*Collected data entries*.
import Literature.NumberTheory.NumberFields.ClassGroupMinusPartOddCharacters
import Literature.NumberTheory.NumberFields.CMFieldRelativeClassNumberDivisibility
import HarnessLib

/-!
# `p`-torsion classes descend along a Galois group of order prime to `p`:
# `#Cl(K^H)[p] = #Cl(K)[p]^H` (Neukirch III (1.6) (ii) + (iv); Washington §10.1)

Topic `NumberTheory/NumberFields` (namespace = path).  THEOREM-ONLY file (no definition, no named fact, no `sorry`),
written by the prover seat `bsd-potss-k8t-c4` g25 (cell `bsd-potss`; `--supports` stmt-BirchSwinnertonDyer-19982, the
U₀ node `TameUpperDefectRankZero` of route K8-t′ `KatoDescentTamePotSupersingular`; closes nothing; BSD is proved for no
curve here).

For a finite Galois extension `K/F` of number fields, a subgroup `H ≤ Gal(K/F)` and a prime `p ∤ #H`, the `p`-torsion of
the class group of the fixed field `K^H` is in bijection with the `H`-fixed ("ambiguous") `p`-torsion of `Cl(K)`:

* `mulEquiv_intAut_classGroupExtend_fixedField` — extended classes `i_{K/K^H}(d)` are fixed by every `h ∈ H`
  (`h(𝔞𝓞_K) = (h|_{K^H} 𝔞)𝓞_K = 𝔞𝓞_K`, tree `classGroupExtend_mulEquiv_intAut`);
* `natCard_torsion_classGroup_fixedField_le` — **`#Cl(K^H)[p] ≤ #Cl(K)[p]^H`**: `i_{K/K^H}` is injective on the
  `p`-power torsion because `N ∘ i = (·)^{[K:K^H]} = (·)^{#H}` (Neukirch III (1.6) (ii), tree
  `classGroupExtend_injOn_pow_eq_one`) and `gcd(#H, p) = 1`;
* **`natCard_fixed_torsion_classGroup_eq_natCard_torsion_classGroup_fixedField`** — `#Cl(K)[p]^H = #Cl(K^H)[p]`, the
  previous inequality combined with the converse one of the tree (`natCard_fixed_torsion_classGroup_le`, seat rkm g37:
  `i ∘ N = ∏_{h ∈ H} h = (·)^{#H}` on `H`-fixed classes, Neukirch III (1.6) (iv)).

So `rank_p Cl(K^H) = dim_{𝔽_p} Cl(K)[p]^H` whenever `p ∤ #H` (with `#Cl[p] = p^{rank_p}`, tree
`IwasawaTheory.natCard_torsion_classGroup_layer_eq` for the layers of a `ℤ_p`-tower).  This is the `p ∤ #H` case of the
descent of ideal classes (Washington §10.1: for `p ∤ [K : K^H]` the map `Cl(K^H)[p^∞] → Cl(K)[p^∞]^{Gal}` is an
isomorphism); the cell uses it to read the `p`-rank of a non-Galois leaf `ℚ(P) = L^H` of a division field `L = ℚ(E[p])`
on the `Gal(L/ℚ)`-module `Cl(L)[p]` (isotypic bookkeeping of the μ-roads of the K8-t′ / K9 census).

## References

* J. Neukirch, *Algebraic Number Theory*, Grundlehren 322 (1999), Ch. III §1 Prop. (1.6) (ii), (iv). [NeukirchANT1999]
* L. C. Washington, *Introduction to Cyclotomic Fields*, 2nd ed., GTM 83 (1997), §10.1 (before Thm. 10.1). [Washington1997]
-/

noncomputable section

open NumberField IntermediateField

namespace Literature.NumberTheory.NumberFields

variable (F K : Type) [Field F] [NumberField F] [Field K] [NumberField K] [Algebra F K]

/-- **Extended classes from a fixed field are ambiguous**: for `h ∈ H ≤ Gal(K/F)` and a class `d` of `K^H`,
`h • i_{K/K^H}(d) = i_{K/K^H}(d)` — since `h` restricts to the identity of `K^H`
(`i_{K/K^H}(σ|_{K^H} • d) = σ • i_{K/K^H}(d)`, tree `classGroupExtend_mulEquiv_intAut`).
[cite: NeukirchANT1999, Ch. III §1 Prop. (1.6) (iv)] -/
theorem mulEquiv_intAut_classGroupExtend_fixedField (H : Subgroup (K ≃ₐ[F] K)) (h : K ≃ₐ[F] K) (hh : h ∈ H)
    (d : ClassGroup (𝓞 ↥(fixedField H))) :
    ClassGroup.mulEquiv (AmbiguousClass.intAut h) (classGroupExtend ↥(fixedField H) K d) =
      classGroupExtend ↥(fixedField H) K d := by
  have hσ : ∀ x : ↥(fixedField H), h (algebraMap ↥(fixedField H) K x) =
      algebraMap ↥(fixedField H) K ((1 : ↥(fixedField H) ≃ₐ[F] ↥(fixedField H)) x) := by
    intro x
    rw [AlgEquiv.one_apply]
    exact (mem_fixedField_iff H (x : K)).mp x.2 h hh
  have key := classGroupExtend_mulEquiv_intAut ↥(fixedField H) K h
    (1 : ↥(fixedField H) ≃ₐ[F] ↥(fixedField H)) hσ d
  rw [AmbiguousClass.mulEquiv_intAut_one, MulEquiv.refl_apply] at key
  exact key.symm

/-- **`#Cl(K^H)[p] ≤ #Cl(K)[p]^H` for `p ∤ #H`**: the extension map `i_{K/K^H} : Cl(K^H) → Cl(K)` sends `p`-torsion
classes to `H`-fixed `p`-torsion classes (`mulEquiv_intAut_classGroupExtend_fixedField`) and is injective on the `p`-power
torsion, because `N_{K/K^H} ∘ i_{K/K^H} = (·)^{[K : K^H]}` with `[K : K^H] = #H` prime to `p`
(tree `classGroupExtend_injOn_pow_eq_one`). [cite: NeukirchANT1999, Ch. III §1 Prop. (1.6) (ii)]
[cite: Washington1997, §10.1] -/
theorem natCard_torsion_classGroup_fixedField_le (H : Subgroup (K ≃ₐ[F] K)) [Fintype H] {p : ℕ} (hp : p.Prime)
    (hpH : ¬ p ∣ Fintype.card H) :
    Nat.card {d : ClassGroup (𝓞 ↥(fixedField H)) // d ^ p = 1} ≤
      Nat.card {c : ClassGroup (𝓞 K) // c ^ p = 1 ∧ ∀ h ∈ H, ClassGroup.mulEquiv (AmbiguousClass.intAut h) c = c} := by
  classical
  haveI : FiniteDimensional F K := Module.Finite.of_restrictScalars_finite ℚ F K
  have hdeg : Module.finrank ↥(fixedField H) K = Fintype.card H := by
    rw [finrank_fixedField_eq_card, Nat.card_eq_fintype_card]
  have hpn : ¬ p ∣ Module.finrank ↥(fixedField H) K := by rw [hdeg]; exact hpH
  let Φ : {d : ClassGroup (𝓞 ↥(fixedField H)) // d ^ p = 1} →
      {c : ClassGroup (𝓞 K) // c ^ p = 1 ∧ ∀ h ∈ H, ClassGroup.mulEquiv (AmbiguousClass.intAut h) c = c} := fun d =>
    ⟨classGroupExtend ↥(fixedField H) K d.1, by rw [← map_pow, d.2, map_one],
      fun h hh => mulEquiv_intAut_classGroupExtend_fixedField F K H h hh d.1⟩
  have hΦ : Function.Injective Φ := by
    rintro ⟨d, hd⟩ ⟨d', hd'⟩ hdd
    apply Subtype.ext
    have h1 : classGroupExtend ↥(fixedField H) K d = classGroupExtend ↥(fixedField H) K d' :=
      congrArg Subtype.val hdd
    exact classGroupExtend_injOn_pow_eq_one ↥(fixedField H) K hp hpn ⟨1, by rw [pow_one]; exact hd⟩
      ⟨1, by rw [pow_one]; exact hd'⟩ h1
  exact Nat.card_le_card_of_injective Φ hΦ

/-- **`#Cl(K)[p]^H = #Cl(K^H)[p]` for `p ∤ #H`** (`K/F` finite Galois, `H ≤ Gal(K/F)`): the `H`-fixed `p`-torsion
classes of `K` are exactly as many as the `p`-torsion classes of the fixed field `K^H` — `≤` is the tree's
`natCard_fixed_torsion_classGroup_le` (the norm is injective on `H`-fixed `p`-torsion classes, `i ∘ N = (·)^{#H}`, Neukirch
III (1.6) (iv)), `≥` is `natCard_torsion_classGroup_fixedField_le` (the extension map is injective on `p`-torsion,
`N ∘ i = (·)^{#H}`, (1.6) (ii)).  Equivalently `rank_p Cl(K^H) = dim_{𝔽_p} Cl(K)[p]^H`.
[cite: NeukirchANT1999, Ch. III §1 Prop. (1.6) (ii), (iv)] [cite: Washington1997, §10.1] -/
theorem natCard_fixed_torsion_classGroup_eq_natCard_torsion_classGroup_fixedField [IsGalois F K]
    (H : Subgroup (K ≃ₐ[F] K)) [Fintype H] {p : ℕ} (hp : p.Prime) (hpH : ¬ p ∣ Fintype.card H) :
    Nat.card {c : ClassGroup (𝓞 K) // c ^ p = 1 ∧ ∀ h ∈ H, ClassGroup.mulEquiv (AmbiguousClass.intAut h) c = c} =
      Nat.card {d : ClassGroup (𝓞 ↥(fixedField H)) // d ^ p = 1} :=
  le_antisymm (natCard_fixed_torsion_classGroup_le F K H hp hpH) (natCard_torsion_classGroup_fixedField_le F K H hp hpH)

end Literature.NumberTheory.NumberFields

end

*What you have to do*. Restate verbatim the first line above and all lines after it through the line containing "For a finite"; omit the rest.

*Your solution*.
import Literature.NumberTheory.NumberFields.ClassGroupMinusPartOddCharacters
import Literature.NumberTheory.NumberFields.CMFieldRelativeClassNumberDivisibility
import HarnessLib

/-!
# `p`-torsion classes descend along a Galois group of order prime to `p`:
# `#Cl(K^H)[p] = #Cl(K)[p]^H` (Neukirch III (1.6) (ii) + (iv); Washington §10.1)

Topic `NumberTheory/NumberFields` (namespace = path).  THEOREM-ONLY file (no definition, no named fact, no `sorry`),
written by the prover seat `bsd-potss-k8t-c4` g25 (cell `bsd-potss`; `--supports` stmt-BirchSwinnertonDyer-19982, the
U₀ node `TameUpperDefectRankZero` of route K8-t′ `KatoDescentTamePotSupersingular`; closes nothing; BSD is proved for no
curve here).

For a finite Galois extension `K/F` of number fields, a subgroup `H ≤ Gal(K/F)` and a prime `p ∤ #H`, the `p`-torsion of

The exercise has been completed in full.